Your assignment —
Lines where the string "covariant" appears are to be copied from the entries below.

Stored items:
◆ ◆ ◆ ◆

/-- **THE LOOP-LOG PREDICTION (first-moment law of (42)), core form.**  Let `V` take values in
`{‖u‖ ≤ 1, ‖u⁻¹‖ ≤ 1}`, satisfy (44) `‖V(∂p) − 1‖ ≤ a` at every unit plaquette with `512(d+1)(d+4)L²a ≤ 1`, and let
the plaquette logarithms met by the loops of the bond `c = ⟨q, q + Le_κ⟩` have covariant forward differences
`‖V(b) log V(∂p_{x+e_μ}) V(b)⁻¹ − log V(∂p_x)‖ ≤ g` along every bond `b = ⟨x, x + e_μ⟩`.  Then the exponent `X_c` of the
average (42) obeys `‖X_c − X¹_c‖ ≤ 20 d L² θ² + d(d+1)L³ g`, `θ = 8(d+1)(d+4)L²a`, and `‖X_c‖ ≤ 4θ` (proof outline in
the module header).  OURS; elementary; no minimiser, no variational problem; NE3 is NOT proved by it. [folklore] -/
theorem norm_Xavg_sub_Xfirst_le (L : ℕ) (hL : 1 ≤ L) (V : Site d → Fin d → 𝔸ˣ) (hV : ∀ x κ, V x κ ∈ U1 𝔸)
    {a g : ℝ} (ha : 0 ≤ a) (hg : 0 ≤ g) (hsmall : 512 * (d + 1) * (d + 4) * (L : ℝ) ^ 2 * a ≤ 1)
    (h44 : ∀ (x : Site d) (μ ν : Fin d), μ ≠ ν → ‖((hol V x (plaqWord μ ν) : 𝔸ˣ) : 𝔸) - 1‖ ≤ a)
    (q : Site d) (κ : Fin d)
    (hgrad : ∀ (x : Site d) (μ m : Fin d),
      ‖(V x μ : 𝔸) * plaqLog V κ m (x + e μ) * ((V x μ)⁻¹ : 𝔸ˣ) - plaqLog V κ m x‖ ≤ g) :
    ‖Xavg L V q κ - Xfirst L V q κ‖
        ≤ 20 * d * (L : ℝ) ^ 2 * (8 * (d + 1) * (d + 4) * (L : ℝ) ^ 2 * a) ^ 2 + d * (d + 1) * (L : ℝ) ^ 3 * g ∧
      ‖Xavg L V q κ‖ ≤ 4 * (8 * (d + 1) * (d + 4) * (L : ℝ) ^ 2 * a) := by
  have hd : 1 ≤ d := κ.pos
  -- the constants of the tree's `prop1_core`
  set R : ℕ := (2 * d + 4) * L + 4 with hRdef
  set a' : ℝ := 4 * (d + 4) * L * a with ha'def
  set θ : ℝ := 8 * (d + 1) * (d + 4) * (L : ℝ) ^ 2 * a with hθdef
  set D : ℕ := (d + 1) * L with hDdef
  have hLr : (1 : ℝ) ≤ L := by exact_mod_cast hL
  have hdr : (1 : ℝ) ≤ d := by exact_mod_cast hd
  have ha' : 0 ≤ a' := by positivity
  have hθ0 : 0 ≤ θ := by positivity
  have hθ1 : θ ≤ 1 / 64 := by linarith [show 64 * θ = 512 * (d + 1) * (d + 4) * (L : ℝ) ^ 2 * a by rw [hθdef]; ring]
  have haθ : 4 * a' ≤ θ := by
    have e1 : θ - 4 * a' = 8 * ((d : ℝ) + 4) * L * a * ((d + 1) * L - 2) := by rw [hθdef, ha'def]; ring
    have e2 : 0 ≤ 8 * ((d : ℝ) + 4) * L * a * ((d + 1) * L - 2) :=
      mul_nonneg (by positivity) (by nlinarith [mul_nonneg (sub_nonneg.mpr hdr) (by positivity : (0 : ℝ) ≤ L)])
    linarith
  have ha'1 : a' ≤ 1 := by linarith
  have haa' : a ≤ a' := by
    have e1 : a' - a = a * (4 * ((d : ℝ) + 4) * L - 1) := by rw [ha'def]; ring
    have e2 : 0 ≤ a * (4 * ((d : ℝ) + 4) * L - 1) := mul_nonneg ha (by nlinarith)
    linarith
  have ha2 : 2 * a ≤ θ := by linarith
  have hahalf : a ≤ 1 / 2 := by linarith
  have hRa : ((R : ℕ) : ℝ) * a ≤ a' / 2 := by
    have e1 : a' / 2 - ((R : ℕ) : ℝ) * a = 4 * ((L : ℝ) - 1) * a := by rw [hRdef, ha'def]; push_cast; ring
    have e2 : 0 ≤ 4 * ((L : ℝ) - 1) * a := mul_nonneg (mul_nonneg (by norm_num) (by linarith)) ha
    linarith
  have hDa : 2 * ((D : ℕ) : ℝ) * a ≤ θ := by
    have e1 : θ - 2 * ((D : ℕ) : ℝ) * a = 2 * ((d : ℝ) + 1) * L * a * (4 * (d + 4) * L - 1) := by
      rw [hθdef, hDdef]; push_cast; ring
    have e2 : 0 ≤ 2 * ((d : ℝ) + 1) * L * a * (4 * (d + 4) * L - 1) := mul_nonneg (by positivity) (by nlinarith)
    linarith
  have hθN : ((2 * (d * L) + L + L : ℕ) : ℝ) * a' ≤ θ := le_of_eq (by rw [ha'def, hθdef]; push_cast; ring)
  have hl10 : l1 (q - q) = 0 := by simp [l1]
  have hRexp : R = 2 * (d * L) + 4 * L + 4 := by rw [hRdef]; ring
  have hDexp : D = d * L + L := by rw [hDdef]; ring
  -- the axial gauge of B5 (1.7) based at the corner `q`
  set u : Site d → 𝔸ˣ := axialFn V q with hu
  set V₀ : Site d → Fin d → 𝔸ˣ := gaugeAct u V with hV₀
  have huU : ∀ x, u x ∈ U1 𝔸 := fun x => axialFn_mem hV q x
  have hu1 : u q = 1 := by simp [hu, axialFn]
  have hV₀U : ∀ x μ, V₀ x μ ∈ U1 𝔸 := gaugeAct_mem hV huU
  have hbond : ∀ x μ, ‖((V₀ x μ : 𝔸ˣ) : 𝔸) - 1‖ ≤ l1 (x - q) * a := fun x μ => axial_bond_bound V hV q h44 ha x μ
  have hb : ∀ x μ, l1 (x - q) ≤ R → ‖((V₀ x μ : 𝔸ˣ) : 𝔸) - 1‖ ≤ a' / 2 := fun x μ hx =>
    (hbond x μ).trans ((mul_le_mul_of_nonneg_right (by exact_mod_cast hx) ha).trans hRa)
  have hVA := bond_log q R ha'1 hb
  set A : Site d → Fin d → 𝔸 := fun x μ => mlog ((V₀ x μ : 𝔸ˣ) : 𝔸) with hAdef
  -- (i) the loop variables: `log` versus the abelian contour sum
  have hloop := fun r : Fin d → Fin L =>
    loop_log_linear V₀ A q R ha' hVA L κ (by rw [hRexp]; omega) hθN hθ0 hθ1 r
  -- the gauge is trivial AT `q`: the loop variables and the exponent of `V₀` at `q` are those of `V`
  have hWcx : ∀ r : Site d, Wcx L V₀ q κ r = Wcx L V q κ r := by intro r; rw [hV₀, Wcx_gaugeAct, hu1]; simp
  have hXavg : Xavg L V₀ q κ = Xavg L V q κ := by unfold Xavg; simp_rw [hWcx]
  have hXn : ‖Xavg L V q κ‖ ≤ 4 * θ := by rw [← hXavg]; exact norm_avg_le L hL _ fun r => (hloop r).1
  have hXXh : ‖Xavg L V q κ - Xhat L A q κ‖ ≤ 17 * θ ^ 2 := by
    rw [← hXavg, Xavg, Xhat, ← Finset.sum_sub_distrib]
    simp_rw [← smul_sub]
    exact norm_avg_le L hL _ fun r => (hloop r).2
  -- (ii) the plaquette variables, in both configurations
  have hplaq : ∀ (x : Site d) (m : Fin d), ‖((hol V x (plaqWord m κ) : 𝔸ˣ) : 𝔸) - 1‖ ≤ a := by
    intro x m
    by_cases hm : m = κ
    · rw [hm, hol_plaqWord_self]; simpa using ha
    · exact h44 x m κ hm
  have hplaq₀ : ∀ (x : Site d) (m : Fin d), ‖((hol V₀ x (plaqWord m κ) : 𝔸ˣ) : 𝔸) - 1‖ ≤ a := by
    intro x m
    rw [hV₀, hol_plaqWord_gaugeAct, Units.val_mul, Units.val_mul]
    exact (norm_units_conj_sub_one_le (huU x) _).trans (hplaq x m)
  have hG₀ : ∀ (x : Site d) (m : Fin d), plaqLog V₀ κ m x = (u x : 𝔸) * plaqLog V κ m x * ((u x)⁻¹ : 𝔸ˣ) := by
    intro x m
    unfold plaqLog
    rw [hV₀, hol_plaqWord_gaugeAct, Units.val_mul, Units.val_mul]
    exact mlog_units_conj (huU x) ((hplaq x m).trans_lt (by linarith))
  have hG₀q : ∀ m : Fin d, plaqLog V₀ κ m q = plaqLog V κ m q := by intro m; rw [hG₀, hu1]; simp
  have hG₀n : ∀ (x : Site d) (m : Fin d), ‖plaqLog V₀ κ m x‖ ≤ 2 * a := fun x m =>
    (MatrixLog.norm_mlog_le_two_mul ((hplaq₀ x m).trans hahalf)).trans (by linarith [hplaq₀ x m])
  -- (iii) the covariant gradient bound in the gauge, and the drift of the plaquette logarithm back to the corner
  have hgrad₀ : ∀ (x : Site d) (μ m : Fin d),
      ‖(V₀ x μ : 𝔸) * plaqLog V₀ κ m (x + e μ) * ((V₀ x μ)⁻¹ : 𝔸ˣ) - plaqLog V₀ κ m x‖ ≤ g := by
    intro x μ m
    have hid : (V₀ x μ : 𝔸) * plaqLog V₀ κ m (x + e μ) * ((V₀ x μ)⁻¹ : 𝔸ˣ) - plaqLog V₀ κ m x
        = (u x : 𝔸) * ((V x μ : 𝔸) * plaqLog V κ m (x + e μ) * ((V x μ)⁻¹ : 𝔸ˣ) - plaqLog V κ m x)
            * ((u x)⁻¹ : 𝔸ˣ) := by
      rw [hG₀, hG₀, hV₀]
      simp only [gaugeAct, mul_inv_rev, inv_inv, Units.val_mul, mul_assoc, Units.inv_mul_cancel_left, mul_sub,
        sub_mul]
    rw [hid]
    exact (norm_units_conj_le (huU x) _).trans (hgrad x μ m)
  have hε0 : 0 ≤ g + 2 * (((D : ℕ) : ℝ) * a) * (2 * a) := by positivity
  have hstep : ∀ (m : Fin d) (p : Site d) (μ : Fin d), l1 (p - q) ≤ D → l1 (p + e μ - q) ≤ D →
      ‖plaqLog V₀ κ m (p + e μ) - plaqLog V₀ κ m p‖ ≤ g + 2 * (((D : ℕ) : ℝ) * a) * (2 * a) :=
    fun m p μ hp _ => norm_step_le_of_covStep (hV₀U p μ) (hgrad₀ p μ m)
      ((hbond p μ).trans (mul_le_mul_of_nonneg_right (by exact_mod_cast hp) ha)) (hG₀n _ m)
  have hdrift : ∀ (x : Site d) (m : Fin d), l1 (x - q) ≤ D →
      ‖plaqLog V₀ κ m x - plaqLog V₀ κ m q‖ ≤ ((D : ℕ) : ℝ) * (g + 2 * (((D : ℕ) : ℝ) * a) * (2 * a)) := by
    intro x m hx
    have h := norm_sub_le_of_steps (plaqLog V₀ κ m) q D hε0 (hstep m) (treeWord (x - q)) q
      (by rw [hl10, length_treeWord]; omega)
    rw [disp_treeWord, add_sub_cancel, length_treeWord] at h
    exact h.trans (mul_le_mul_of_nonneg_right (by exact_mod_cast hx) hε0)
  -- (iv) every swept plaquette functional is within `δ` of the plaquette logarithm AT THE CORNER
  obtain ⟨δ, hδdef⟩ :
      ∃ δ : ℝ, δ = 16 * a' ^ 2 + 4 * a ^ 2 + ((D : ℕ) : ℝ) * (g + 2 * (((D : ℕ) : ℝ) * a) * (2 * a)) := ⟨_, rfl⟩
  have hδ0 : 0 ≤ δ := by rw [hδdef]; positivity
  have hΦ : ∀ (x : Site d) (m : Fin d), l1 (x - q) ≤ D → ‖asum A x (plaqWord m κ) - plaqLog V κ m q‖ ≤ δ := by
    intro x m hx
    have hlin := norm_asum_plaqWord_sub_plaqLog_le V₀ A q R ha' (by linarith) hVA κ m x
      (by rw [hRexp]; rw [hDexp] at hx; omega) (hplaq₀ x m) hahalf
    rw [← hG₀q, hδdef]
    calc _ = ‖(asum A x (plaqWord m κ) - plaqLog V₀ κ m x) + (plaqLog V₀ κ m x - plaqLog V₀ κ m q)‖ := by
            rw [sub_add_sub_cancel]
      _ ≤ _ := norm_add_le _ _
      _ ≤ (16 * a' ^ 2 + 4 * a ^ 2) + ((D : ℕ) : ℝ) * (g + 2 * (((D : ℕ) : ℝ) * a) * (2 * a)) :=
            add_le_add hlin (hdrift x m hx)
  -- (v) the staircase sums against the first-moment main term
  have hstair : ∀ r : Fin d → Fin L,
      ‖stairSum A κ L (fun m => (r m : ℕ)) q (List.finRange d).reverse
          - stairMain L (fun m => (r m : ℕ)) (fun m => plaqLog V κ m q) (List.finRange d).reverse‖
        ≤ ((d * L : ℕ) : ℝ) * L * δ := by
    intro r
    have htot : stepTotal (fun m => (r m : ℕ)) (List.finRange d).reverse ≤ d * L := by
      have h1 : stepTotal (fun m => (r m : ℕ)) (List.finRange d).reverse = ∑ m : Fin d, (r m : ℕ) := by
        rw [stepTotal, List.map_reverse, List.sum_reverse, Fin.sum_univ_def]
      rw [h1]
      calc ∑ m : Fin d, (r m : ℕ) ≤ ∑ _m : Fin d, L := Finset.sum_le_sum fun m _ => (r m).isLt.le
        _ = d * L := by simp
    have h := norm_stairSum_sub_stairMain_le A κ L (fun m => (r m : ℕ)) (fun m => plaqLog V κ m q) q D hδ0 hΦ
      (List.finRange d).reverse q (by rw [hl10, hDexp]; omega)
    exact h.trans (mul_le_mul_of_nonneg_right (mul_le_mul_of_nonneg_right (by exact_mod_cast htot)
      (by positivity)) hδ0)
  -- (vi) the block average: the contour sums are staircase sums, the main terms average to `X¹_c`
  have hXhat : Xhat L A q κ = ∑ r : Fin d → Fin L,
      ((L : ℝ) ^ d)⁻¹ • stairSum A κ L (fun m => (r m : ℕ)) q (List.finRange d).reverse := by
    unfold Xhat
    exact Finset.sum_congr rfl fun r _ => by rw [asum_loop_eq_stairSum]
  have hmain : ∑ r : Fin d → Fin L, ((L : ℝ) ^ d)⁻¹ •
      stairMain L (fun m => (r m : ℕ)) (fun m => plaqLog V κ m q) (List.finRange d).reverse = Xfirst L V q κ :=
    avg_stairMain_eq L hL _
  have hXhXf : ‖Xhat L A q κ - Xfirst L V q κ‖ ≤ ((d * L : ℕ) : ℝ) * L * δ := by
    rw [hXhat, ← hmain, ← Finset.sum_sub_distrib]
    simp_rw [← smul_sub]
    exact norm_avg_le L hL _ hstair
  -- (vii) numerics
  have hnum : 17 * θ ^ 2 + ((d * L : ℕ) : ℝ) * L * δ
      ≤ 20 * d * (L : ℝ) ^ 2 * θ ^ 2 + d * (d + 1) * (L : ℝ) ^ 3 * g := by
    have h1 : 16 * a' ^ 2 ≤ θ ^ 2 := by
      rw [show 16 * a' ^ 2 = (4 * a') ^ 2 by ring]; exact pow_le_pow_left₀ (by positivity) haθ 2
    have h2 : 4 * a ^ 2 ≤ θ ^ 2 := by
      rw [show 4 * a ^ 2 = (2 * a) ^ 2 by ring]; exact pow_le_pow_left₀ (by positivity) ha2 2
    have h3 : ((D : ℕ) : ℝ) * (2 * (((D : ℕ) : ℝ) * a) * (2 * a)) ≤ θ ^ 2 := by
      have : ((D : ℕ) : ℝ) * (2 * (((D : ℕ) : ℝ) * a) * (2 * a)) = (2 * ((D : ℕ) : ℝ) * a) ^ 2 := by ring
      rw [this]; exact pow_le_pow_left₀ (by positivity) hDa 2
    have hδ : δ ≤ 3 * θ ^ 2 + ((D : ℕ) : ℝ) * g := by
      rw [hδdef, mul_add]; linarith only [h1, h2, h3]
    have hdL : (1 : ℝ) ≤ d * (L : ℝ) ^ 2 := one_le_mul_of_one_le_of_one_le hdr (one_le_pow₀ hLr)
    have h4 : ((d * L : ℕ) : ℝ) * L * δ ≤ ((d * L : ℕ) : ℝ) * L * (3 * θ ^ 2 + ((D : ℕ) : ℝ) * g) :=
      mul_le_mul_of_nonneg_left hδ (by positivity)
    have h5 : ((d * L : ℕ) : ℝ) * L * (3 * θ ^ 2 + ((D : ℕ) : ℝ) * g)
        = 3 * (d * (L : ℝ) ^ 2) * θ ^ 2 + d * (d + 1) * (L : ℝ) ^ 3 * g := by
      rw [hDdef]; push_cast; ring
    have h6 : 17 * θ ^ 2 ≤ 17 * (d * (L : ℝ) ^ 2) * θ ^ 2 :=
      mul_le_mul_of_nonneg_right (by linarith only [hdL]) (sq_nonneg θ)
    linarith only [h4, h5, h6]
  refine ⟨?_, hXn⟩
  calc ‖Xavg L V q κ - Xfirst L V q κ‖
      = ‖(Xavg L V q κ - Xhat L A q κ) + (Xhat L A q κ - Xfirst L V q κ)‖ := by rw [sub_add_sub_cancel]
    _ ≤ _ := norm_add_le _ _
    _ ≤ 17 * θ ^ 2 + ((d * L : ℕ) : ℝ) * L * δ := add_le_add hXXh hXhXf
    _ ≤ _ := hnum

◆ ◆ ◆ ◆

Result of this task —
the plaquette logarithms met by the loops of the bond `c = ⟨q, q + Le_κ⟩` have covariant forward differences
  -- (iii) the covariant gradient bound in the gauge, and the drift of the plaquette logarithm back to the corner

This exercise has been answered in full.